### What the exercise asks
Going down the data below, set down exactly the line with "(typer's FaceReduce); the" and each line after it through the line with "S3ᴿ), the CM"; no other lines.
Segment Start: Supplied data
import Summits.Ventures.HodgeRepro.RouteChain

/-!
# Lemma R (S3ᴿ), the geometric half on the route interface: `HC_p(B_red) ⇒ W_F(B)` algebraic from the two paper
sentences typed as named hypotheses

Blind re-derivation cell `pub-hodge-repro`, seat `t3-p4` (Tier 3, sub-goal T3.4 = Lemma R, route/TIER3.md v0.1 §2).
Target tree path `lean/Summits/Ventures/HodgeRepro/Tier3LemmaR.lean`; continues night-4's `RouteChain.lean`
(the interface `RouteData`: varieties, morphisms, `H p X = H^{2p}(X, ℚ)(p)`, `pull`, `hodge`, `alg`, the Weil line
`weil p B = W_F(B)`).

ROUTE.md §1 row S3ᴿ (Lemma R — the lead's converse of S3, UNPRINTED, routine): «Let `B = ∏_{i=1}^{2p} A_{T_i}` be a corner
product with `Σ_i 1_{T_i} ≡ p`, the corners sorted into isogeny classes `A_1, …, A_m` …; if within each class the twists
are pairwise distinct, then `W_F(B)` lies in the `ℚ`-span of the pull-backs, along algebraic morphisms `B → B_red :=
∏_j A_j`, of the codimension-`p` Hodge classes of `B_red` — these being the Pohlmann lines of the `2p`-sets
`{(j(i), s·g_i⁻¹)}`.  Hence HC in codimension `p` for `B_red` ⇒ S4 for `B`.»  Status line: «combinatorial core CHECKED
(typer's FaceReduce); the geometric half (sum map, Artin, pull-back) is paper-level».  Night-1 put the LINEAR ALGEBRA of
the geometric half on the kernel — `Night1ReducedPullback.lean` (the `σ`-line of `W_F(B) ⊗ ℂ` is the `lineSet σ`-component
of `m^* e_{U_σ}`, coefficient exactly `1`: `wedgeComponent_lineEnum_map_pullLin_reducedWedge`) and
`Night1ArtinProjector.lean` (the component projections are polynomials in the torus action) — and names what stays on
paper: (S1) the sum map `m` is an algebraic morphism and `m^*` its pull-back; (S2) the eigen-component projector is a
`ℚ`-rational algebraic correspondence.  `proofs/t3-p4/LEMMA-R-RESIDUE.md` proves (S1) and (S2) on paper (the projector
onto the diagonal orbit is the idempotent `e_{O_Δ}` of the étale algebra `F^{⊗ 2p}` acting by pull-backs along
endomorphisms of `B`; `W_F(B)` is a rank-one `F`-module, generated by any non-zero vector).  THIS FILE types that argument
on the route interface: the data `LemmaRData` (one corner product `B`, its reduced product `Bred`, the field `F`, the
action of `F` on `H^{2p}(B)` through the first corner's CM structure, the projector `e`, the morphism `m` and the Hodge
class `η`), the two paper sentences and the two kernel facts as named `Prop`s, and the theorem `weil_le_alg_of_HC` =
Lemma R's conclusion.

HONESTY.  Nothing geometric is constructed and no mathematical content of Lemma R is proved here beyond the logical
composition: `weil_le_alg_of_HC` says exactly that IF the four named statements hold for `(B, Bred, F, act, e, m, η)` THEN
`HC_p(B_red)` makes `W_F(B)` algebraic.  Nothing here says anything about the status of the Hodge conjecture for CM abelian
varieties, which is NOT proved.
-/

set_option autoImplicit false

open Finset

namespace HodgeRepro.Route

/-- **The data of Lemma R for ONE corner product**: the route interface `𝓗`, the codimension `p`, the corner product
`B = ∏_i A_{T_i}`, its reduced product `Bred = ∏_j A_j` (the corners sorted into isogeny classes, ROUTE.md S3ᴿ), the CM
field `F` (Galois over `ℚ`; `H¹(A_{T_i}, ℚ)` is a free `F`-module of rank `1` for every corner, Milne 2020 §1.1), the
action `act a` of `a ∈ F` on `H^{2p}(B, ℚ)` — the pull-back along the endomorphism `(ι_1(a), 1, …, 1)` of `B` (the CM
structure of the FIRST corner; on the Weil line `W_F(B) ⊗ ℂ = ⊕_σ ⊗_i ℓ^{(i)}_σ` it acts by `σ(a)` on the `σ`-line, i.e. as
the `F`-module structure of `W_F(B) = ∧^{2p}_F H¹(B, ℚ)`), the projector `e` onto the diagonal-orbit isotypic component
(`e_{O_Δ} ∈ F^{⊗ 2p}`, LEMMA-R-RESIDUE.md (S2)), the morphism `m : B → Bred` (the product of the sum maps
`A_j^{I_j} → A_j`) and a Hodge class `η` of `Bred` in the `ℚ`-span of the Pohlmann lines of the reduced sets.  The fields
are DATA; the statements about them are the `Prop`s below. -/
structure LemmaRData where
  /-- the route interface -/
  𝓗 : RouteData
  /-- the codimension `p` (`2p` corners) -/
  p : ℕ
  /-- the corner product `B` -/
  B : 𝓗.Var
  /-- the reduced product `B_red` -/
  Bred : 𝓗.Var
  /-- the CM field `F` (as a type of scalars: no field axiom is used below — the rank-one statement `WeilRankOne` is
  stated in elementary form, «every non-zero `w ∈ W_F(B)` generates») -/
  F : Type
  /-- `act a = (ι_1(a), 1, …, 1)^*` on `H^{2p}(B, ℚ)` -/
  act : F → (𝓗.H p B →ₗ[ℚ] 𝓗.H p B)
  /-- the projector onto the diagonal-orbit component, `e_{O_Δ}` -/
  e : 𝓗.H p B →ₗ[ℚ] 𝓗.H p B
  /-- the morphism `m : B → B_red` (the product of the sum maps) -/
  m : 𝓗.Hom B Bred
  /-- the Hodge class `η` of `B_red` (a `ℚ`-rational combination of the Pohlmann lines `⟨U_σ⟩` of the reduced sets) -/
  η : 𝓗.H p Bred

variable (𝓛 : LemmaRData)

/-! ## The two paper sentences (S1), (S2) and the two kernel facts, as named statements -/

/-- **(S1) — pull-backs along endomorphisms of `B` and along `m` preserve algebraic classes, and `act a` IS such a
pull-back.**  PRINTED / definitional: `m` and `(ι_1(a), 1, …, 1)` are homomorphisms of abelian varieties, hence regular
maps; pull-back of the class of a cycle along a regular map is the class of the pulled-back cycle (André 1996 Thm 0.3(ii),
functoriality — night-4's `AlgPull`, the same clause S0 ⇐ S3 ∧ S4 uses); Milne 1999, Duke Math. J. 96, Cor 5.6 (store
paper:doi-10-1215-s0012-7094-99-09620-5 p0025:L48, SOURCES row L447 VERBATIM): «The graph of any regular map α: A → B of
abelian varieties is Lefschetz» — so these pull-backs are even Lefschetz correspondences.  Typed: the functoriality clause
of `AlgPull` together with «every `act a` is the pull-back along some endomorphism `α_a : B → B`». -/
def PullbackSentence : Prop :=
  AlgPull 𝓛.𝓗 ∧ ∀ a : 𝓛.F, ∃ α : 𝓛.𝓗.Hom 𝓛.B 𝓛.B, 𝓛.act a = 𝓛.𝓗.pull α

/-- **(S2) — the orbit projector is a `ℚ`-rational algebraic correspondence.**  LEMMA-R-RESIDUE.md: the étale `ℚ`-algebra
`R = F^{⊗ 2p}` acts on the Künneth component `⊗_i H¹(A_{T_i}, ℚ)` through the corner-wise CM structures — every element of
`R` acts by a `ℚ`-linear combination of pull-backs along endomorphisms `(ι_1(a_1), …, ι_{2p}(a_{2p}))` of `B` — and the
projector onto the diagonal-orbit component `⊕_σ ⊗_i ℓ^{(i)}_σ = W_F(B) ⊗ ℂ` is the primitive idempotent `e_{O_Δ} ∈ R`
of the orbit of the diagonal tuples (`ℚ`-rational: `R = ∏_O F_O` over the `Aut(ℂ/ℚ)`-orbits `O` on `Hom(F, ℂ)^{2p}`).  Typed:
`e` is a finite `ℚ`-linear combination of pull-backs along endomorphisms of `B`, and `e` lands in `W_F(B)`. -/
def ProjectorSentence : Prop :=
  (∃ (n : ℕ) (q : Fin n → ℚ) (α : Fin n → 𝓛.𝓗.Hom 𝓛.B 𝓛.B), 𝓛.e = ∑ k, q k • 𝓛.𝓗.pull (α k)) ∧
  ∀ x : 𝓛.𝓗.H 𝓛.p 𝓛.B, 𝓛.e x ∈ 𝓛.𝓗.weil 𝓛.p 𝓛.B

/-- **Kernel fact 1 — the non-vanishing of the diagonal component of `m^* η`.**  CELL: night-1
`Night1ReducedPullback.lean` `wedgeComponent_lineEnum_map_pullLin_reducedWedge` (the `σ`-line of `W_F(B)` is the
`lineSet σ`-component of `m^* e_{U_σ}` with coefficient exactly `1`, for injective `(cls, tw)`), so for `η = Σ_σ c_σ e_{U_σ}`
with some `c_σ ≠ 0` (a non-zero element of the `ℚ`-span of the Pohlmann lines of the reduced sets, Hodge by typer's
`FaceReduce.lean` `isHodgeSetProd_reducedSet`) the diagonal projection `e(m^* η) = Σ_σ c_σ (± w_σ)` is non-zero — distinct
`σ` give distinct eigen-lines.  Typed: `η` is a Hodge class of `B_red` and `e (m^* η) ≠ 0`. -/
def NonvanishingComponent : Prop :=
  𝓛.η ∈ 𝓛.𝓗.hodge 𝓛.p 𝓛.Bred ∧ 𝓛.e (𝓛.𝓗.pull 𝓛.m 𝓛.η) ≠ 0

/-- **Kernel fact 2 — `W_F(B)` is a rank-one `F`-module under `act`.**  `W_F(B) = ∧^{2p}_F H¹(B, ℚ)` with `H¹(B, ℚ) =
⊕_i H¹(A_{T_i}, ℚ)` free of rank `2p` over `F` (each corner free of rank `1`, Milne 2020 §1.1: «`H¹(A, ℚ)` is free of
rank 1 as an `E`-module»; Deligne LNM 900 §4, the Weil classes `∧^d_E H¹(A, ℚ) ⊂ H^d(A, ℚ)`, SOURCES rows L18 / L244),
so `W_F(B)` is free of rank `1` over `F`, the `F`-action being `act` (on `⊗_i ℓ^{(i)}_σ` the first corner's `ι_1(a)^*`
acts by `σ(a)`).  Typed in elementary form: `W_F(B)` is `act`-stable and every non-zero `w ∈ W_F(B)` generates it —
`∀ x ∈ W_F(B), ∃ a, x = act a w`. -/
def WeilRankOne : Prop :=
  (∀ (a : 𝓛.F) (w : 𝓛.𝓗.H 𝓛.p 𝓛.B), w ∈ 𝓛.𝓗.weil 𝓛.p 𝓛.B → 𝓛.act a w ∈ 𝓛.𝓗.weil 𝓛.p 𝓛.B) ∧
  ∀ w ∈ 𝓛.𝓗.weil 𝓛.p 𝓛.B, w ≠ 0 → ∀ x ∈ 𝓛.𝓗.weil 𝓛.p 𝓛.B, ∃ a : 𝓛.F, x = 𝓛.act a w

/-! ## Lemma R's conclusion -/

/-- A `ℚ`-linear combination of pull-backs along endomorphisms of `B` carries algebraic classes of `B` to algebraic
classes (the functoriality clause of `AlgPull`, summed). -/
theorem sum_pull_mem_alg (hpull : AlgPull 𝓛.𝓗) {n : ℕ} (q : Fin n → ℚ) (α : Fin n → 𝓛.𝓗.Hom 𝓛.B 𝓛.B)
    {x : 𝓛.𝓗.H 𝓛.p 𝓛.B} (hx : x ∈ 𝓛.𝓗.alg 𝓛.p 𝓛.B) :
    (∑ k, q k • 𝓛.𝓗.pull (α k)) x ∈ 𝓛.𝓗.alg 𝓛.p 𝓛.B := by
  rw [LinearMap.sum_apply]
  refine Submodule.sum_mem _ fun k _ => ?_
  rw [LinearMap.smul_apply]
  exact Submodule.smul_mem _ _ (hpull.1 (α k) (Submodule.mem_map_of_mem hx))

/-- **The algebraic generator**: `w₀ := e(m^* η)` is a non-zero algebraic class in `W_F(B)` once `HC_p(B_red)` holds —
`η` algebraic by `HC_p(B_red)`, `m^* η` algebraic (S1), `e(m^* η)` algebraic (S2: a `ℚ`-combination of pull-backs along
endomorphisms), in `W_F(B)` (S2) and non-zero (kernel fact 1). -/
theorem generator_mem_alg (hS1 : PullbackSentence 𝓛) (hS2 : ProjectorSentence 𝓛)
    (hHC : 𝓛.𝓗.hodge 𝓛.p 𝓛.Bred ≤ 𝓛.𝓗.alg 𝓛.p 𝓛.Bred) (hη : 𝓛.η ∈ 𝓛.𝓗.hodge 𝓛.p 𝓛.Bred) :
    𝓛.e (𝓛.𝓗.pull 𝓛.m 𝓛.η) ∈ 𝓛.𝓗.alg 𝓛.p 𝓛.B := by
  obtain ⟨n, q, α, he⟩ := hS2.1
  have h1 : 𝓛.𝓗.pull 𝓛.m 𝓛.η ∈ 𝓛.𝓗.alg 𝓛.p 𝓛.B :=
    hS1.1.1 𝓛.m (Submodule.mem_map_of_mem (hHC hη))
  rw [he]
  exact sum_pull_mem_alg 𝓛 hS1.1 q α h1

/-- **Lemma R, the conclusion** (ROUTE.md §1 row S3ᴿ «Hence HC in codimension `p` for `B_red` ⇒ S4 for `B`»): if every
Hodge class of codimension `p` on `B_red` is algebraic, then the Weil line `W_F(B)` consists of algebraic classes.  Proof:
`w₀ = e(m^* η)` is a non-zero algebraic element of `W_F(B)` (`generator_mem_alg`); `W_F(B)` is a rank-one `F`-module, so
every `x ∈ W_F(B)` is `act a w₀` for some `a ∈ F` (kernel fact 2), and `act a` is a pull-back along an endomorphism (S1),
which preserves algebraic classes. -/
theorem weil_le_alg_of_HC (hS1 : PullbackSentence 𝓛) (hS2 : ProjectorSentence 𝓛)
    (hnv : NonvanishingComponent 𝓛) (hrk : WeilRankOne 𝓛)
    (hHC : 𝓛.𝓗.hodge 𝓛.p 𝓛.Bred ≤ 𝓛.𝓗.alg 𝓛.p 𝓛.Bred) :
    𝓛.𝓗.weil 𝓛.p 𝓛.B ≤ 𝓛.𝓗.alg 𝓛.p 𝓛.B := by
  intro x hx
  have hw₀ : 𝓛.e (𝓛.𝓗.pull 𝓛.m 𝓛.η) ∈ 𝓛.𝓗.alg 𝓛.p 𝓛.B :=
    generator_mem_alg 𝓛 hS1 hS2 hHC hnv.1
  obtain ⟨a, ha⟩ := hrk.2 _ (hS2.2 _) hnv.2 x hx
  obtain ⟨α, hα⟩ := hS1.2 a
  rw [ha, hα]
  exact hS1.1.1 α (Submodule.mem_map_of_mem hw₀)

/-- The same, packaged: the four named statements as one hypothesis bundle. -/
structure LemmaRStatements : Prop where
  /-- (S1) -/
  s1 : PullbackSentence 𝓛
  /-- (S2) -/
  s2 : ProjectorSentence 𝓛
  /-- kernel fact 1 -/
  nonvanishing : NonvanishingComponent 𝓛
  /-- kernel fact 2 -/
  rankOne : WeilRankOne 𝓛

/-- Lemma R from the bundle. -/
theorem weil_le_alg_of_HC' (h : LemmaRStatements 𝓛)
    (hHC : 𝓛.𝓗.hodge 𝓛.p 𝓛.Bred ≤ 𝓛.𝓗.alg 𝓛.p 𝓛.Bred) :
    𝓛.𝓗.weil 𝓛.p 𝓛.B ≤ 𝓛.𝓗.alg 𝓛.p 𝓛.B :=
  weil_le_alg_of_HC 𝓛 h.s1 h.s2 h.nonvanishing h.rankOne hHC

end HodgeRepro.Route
Segment End: Supplied data
### Finished task
(typer's FaceReduce); the geometric half (sum map, Artin, pull-back) is paper-level».  Night-1 put the LINEAR ALGEBRA of
the geometric half on the kernel — `Night1ReducedPullback.lean` (the `σ`-line of `W_F(B) ⊗ ℂ` is the `lineSet σ`-component
of `m^* e_{U_σ}`, coefficient exactly `1`: `wedgeComponent_lineEnum_map_pullLin_reducedWedge`) and
`Night1ArtinProjector.lean` (the component projections are polynomials in the torus action) — and names what stays on
paper: (S1) the sum map `m` is an algebraic morphism and `m^*` its pull-back; (S2) the eigen-component projector is a
`ℚ`-rational algebraic correspondence.  `proofs/t3-p4/LEMMA-R-RESIDUE.md` proves (S1) and (S2) on paper (the projector
onto the diagonal orbit is the idempotent `e_{O_Δ}` of the étale algebra `F^{⊗ 2p}` acting by pull-backs along
endomorphisms of `B`; `W_F(B)` is a rank-one `F`-module, generated by any non-zero vector).  THIS FILE types that argument
on the route interface: the data `LemmaRData` (one corner product `B`, its reduced product `Bred`, the field `F`, the
action of `F` on `H^{2p}(B)` through the first corner's CM structure, the projector `e`, the morphism `m` and the Hodge
class `η`), the two paper sentences and the two kernel facts as named `Prop`s, and the theorem `weil_le_alg_of_HC` =
Lemma R's conclusion.

HONESTY.  Nothing geometric is constructed and no mathematical content of Lemma R is proved here beyond the logical
composition: `weil_le_alg_of_HC` says exactly that IF the four named statements hold for `(B, Bred, F, act, e, m, η)` THEN
`HC_p(B_red)` makes `W_F(B)` algebraic.  Nothing here says anything about the status of the Hodge conjecture for CM abelian
varieties, which is NOT proved.
-/

set_option autoImplicit false

open Finset

namespace HodgeRepro.Route

/-- **The data of Lemma R for ONE corner product**: the route interface `𝓗`, the codimension `p`, the corner product
`B = ∏_i A_{T_i}`, its reduced product `Bred = ∏_j A_j` (the corners sorted into isogeny classes, ROUTE.md S3ᴿ), the CM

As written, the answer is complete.